- **Problem statement**
Among the entries below, please repeat exactly and only the lines from the line containing "(hdir : ∀ z, ∀" to the line containing "(hA' : ∀ (z x : ℤ), δ", both lines included.

Records from a dataset
★ ★ ★ ★ ★

import Summits.CriticalPhenomena.CardyFormulaZ2.Theorems.CardyBoundaryCoulombGasBoundaryDefectGaussianRStubTransportPathsPart29

/-!
# Stub `stub_transportPaths` of line `rainbow-monomials-in-excursion-kernels` — Part 31:
# the parked points: flatness and pairwise separation of initial points and slots
# (crux `CardyBoundaryCoulombGas.BoundaryDefectGaussianR`, stmt-CriticalPhenomena-14132)

`tp_parked_facts`: every initial rail point and every slot is flat at both radii (`tp_env` (A')),
and any two of them (two initial points, two slots, an initial point and a slot) are separated
(`dmm - r/2`, same rail, `dA - r/4 - s₀ - δ`). [folklore]
-/

noncomputable section

open Set Filter Metric Topology Literature.Probability.RandomPlanarGeometry
open Literature.Probability.LatticeModels Literature.Probability.LatticeModels.CollarLegModel
open Summit.CriticalPhenomena.CardyFormulaZ2.Cruxes.RectilinearCardy.ExcursionKernelCovariance

namespace Summit.CriticalPhenomena.CardyFormulaZ2.Cruxes.BoundaryDefectGaussianR.RainbowMonomialsInExcursionKernels

/-- The distance of two slots on the anchor rail. [folklore] -/
theorem tp_slots_apart {r δ : ℝ} (hδ : 0 < δ) (hr : 0 ≤ r) {x₁ x₂ : ℤ} (hne : x₁ ≠ x₂)
    (h : (r / δ) ^ 2 ≤ (((x₁ - x₂) ^ 2 : ℤ) : ℝ)) (an1 : ℤ) :
    r / δ ≤ |(((an1 + x₁) - (an1 + x₂) : ℤ) : ℝ)| := by
  rw [show (an1 + x₁) - (an1 + x₂) = x₁ - x₂ by ring]
  rcases lt_or_gt_of_ne hne with hlt | hlt
  · have := tp_slot_gap hδ hr hlt (by rw [show (x₂ - x₁) ^ 2 = (x₁ - x₂) ^ 2 by ring]; exact h)
    rw [abs_of_nonpos (by push_cast; linarith [show (x₁ : ℝ) < x₂ by exact_mod_cast hlt])]
    push_cast at this ⊢; linarith
  · have := tp_slot_gap hδ hr hlt h
    rw [abs_of_nonneg (by push_cast; linarith [show (x₂ : ℝ) < x₁ by exact_mod_cast hlt])]
    exact this

/-- **Registered sub-goal `s7_slotsApart` of stub `stub_transportPaths`** (distance of two slots,
one-line form of `tp_slots_apart`). [folklore] -/
theorem s7_slotsApart : ∀ (r δ : ℝ), (0 < δ) → (0 ≤ r) → ∀ (x₁ x₂ : ℤ), (x₁ ≠ x₂) → ((r / δ) ^ 2 ≤ (((x₁ - x₂) ^ 2 : ℤ) : ℝ)) → ∀ (an1 : ℤ), r / δ ≤ |(((an1 + x₁) - (an1 + x₂) : ℤ) : ℝ)| :=
  fun _ _ hδ hr _ _ hne h an1 => tp_slots_apart hδ hr hne h an1

set_option maxHeartbeats 4000000 in
/-- **The parked points.** See the module docstring. [folklore] -/
theorem tp_parked_facts {k : ℕ} (D : MarkedDomain k) {c : ℤ → ℝ} {a : ℤ → ℕ}
    (hcmono : StrictMono c) (ha4 : ∀ z, a z < 4)
    (hdir : ∀ z, ∀ t ∈ Icc (c z) (c (z + 1)), D.boundary t =
      D.boundary (c z) + ((‖D.boundary t - D.boundary (c z)‖ : ℝ) : ℂ) * Complex.I ^ (a z))
    (hmono : ∀ z, StrictMonoOn (fun t => ‖D.boundary t - D.boundary (c z)‖) (Icc (c z) (c (z + 1))))
    {δ r s₀ : ℝ} (hδ : 0 < δ) (hδr : 64 * δ ≤ r)
    {V : Finset (ℤ × ℤ)} (K : ℤ → Fin 4) (hK : ∀ z, K z = Fin.ofNat 4 (a z)) (Y : ℤ → ℤ)
    (hY : ∀ z, Y z = ⌈(D.boundary (c z) * (-Complex.I) ^ (a z)).im / δ⌉)
    (Fl FlR : ℤ × ℤ → Prop) (Sep : ℤ × ℤ → ℤ × ℤ → Prop)
    (hSep : ∀ u v, Sep u v ↔ (r / δ) ^ 2 ≤ ((((u.1 - v.1) ^ 2 + (u.2 - v.2) ^ 2 : ℤ)) : ℝ))
    (hA' : ∀ (z x : ℤ), δ * ((⌈r / δ⌉₊ : ℕ) + 1) ≤ δ * x - (D.boundary (c z) * (-Complex.I) ^ (a
      z)).re → δ * x - (D.boundary (c z) * (-Complex.I) ^ (a z)).re ≤ ‖D.boundary (c (z + 1)) -
      D.boundary (c z)‖ - δ * ((⌈r / δ⌉₊ : ℕ) + 1) → FlR ((x) • dir (K (z)) + Y (z) • dir (K (z) +
      1)) ∧ Fl ((x) • dir (K (z)) + Y (z) • dir (K (z) + 1)) ∧ ((x) • dir (K (z)) + Y (z) • dir (K
      (z) + 1)) ∈ V ∧ ((x) • dir (K (z)) + Y (z) • dir (K (z) + 1)) + dir (K (z) + 3) ∉ V ∧
      ((neighbours ((x) • dir (K (z)) + Y (z) • dir (K (z) + 1))).filter (fun w ↦ w ∉ V)).card = 1
      ∧ outDart V ((x) • dir (K (z)) + Y (z) • dir (K (z) + 1)) = some (((x) • dir (K (z)) + Y (z)
      • dir (K (z) + 1)), K (z) + 3))
    (zm : Fin k → ℤ) (hzm : ∀ i, D.mark i ∈ Ioo (c (zm i)) (c (zm i + 1))) {α : ℝ} {zA : ℤ}
    (hzA0 : a zA = 0) (hαA : α ∈ Ioo (c zA) (c (zA + 1)))
    {dmm dA dmc dAc : ℝ}
    (hdmm : ∀ i i', i ≠ i' → dmm ≤ dist (D.pt i) (D.pt i'))
    (hdA : ∀ i, dA ≤ dist (D.boundary α) (D.pt i))
    (hdmc : ∀ i, dmc ≤ ‖D.pt i - D.boundary (c (zm i))‖ ∧ dmc ≤ ‖D.boundary (c (zm i + 1)) - D.pt i‖)
    (hdAc : dAc ≤ ‖D.boundary α - D.boundary (c zA)‖ ∧ dAc ≤ ‖D.boundary (c (zA + 1)) - D.boundary α‖)
    (hrdmm : 16 * r ≤ dmm) (hrdA : 16 * r ≤ dA) (hrdmc : 16 * r ≤ dmc) (hrdAc : 16 * r ≤ dAc)
    (hs₀A : 4 * s₀ ≤ dA) (hs₀Ac : 4 * s₀ ≤ dAc)
    (p : Fin k → ℤ × ℤ) (xi : Fin k → ℤ)
    (hp_eq : ∀ i, p i = (xi i) • dir (K (zm i)) + Y (zm i) • dir (K (zm i) + 1))
    (hp_coord : ∀ i, |δ * (xi i : ℤ) - ((D.boundary (c (zm i)) * (-Complex.I) ^ (a (zm i))).re +
      ‖D.pt i - D.boundary (c (zm i))‖)| ≤ r / 4)
    (x : Fin k → ℤ) (hxsep : ∀ i₁ i₂ : Fin k, i₁ ≠ i₂ → (r / δ) ^ 2 ≤ (((x i₁ - x i₂) ^ 2 : ℤ) : ℝ))
    (hxs₀ : ∀ i, |δ * (x i : ℤ)| ≤ s₀) (an1 : ℤ)
    (han1 : (D.boundary α).re - δ < δ * an1 ∧ δ * an1 ≤ (D.boundary α).re) :
    (∀ i, Fl (p i) ∧ FlR (p i)) ∧ (∀ i, Fl ((an1 + x i) • dir (K zA) + Y zA • dir (K zA + 1)) ∧
      FlR ((an1 + x i) • dir (K zA) + Y zA • dir (K zA + 1))) ∧ (∀ i₁ i₂, i₁ ≠ i₂ → Sep (p i₁) (p
      i₂)) ∧ (∀ i₁ i₂, i₁ ≠ i₂ → Sep ((an1 + x i₁) • dir (K zA) + Y zA • dir (K zA + 1)) ((an1 + x
      i₂) • dir (K zA) + Y zA • dir (K zA + 1))) ∧ (∀ i₁ i₂, Sep (p i₁) ((an1 + x i₂) • dir (K zA)
      + Y zA • dir (K zA + 1)) ∧ Sep ((an1 + x i₂) • dir (K zA) + Y zA • dir (K zA + 1)) (p i₁)) := by
  have hr : 0 < r := by linarith
  have hpt : ∀ i, D.pt i = D.boundary (D.mark i) := fun i => rfl
  have hczlt : ∀ z : ℤ, c z < c (z + 1) := fun z => hcmono (by omega)
  have hmr : δ * (((⌈r / δ⌉₊ : ℕ) : ℝ) + 1) < r + 2 * δ := tp_radius_margin hδ hr.le
  have hm0 : 0 ≤ δ * (((⌈r / δ⌉₊ : ℕ) : ℝ) + 1) := by positivity
  have hinit := fun i => abs_le.1 (hp_coord i)
  -- margins of the initial points
  have hmi : ∀ i, dmc ≤ ‖D.pt i - D.boundary (c (zm i))‖ ∧
      ‖D.pt i - D.boundary (c (zm i))‖ ≤ ‖D.boundary (c (zm i + 1)) - D.boundary (c (zm i))‖ - dmc := by
    intro i
    obtain ⟨-, -, h3⟩ := tp_inside_dist D.toJordanDomain hcmono hdir hmono (zm i) (hzm i)
    have hd := hdmc i
    rw [← hpt] at h3
    change ‖D.boundary (c (zm i + 1)) - D.pt i‖ =
      ‖D.boundary (c (zm i + 1)) - D.boundary (c (zm i))‖ - ‖D.pt i - D.boundary (c (zm i))‖ at h3
    rw [h3] at hd
    exact ⟨hd.1, by linarith [hd.2]⟩
  -- the anchor
  set sα := ‖D.boundary α - D.boundary (c zA)‖ with hsα
  obtain ⟨-, -, hsαℓ⟩ := tp_inside_dist D.toJordanDomain hcmono hdir hmono zA hαA
  change ‖D.boundary (c (zA + 1)) - D.boundary α‖ = ‖D.boundary (c (zA + 1)) - D.boundary (c zA)‖ - sα
    at hsαℓ
  have hdAc' := hdAc
  rw [hsαℓ] at hdAc'
  have hA0 : (D.boundary (c zA) * (-Complex.I) ^ (a zA)).re = (D.boundary (c zA)).re := by
    rw [hzA0, pow_zero, mul_one]
  have hαre : (D.boundary α).re = (D.boundary (c zA)).re + sα := by
    have h := hdir zA α ⟨hαA.1.le, hαA.2.le⟩
    rw [hzA0, pow_zero, mul_one] at h
    rw [h, Complex.add_re, Complex.ofReal_re]
  have hslot_s : ∀ i, sα - δ - s₀ ≤ δ * ((an1 + x i : ℤ) : ℝ) - (D.boundary (c zA) * (-Complex.I) ^ (a zA)).re ∧
      δ * ((an1 + x i : ℤ) : ℝ) - (D.boundary (c zA) * (-Complex.I) ^ (a zA)).re ≤ sα + s₀ := by
    intro i
    have hx := abs_le.1 (hxs₀ i)
    rw [hA0]; push_cast
    constructor <;> linarith [han1.1, han1.2, hαre]
  -- flatness
  have hFp : ∀ i, Fl (p i) ∧ FlR (p i) := by
    intro i
    obtain ⟨h1, h2, -⟩ := hA' (zm i) (xi i) (by linarith [(hinit i).1, (hmi i).1])
      (by linarith [(hinit i).2, (hmi i).2])
    rw [hp_eq i]; exact ⟨h2, h1⟩
  have hFs : ∀ i, Fl ((an1 + x i) • dir (K zA) + Y zA • dir (K zA + 1)) ∧
      FlR ((an1 + x i) • dir (K zA) + Y zA • dir (K zA + 1)) := by
    intro i
    obtain ⟨h1, h2, -⟩ := hA' zA (an1 + x i) (by linarith [(hslot_s i).1, hdAc.1])
      (by linarith [(hslot_s i).2, hdAc'.2])
    exact ⟨h2, h1⟩
  refine ⟨hFp, hFs, ?_, ?_, ?_⟩
  · -- two initial points
    intro i₁ i₂ hne
    rw [hp_eq i₁, hp_eq i₂, hSep, hK, hK, hY, hY]
    refine (tp_sep_rail_points D.toJordanDomain hcmono ha4 hdir hδ hr.le (zm i₁) (xi i₁) (zm i₂) (xi i₂)
      (by linarith [(hinit i₁).1, (hmi i₁).1]) (by linarith [(hinit i₁).2, (hmi i₁).2])
      (by linarith [(hinit i₂).1, (hmi i₂).1]) (by linarith [(hinit i₂).2, (hmi i₂).2]) ?_).1
    intro t ht t' ht' hnt hnt'
    have h1 : dist (D.pt i₁) (D.boundary t) ≤ r / 4 := by
      rw [hpt, tp_same_edge_dist D.toJordanDomain hdir (zm i₁) ⟨(hzm i₁).1.le, (hzm i₁).2.le⟩ ht, hnt,
        ← hpt]
      rw [abs_le]; constructor <;> linarith [(hinit i₁).1, (hinit i₁).2]
    have h2 : dist (D.pt i₂) (D.boundary t') ≤ r / 4 := by
      rw [hpt, tp_same_edge_dist D.toJordanDomain hdir (zm i₂) ⟨(hzm i₂).1.le, (hzm i₂).2.le⟩ ht', hnt',
        ← hpt]
      rw [abs_le]; constructor <;> linarith [(hinit i₂).1, (hinit i₂).2]
    have h3 := hdmm i₁ i₂ hne
    have h4 := dist_triangle (D.pt i₁) (D.boundary t) (D.pt i₂)
    have h5 := dist_triangle (D.boundary t) (D.boundary t') (D.pt i₂)
    rw [dist_comm] at h2
    linarith
  · -- two slots
    intro i₁ i₂ hne
    rw [hSep]
    have hxne : x i₁ ≠ x i₂ := by
      intro h
      have := hxsep i₁ i₂ hne
      rw [h, sub_self] at this
      push_cast at this
      have h0 : 0 < r / δ := by positivity
      nlinarith
    exact tp_sep_same_rail hδ hr.le (K zA) (Y zA) (an1 + x i₁) (an1 + x i₂)
      (tp_slots_apart hδ hr.le hxne (hxsep i₁ i₂ hne) an1)
  · -- an initial point and a slot
    intro i₁ i₂
    rw [hp_eq i₁, hSep, hSep, hK, hK, hY, hY]
    refine tp_sep_rail_points D.toJordanDomain hcmono ha4 hdir hδ hr.le (zm i₁) (xi i₁) zA (an1 + x i₂)
      (by linarith [(hinit i₁).1, (hmi i₁).1]) (by linarith [(hinit i₁).2, (hmi i₁).2])
      (by linarith [(hslot_s i₂).1, hdAc.1]) (by linarith [(hslot_s i₂).2, hdAc'.2]) ?_
    intro t ht tw htw hnt hntw
    have h1 : dist (D.pt i₁) (D.boundary t) ≤ r / 4 := by
      rw [hpt, tp_same_edge_dist D.toJordanDomain hdir (zm i₁) ⟨(hzm i₁).1.le, (hzm i₁).2.le⟩ ht, hnt,
        ← hpt]
      rw [abs_le]; constructor <;> linarith [(hinit i₁).1, (hinit i₁).2]
    have h2 : dist (D.boundary α) (D.boundary tw) ≤ δ + s₀ := by
      rw [tp_same_edge_dist D.toJordanDomain hdir zA ⟨hαA.1.le, hαA.2.le⟩ htw, hntw]
      change |sα - (δ * ((an1 + x i₂ : ℤ) : ℝ) - (D.boundary (c zA) * (-Complex.I) ^ (a zA)).re)| ≤ δ + s₀
      rw [abs_le]; constructor <;> linarith [(hslot_s i₂).1, (hslot_s i₂).2]
    have h3 := hdA i₁
    have h4 := dist_triangle (D.boundary α) (D.boundary tw) (D.pt i₁)
    have h5 := dist_triangle (D.boundary tw) (D.boundary t) (D.pt i₁)
    rw [dist_comm] at h1
    rw [dist_comm]
    linarith

end Summit.CriticalPhenomena.CardyFormulaZ2.Cruxes.BoundaryDefectGaussianR.RainbowMonomialsInExcursionKernels

end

★ ★ ★ ★ ★

- **The answer**
    (hdir : ∀ z, ∀ t ∈ Icc (c z) (c (z + 1)), D.boundary t =
      D.boundary (c z) + ((‖D.boundary t - D.boundary (c z)‖ : ℝ) : ℂ) * Complex.I ^ (a z))
    (hmono : ∀ z, StrictMonoOn (fun t => ‖D.boundary t - D.boundary (c z)‖) (Icc (c z) (c (z + 1))))
    {δ r s₀ : ℝ} (hδ : 0 < δ) (hδr : 64 * δ ≤ r)
    {V : Finset (ℤ × ℤ)} (K : ℤ → Fin 4) (hK : ∀ z, K z = Fin.ofNat 4 (a z)) (Y : ℤ → ℤ)
    (hY : ∀ z, Y z = ⌈(D.boundary (c z) * (-Complex.I) ^ (a z)).im / δ⌉)
    (Fl FlR : ℤ × ℤ → Prop) (Sep : ℤ × ℤ → ℤ × ℤ → Prop)
    (hSep : ∀ u v, Sep u v ↔ (r / δ) ^ 2 ≤ ((((u.1 - v.1) ^ 2 + (u.2 - v.2) ^ 2 : ℤ)) : ℝ))
    (hA' : ∀ (z x : ℤ), δ * ((⌈r / δ⌉₊ : ℕ) + 1) ≤ δ * x - (D.boundary (c z) * (-Complex.I) ^ (a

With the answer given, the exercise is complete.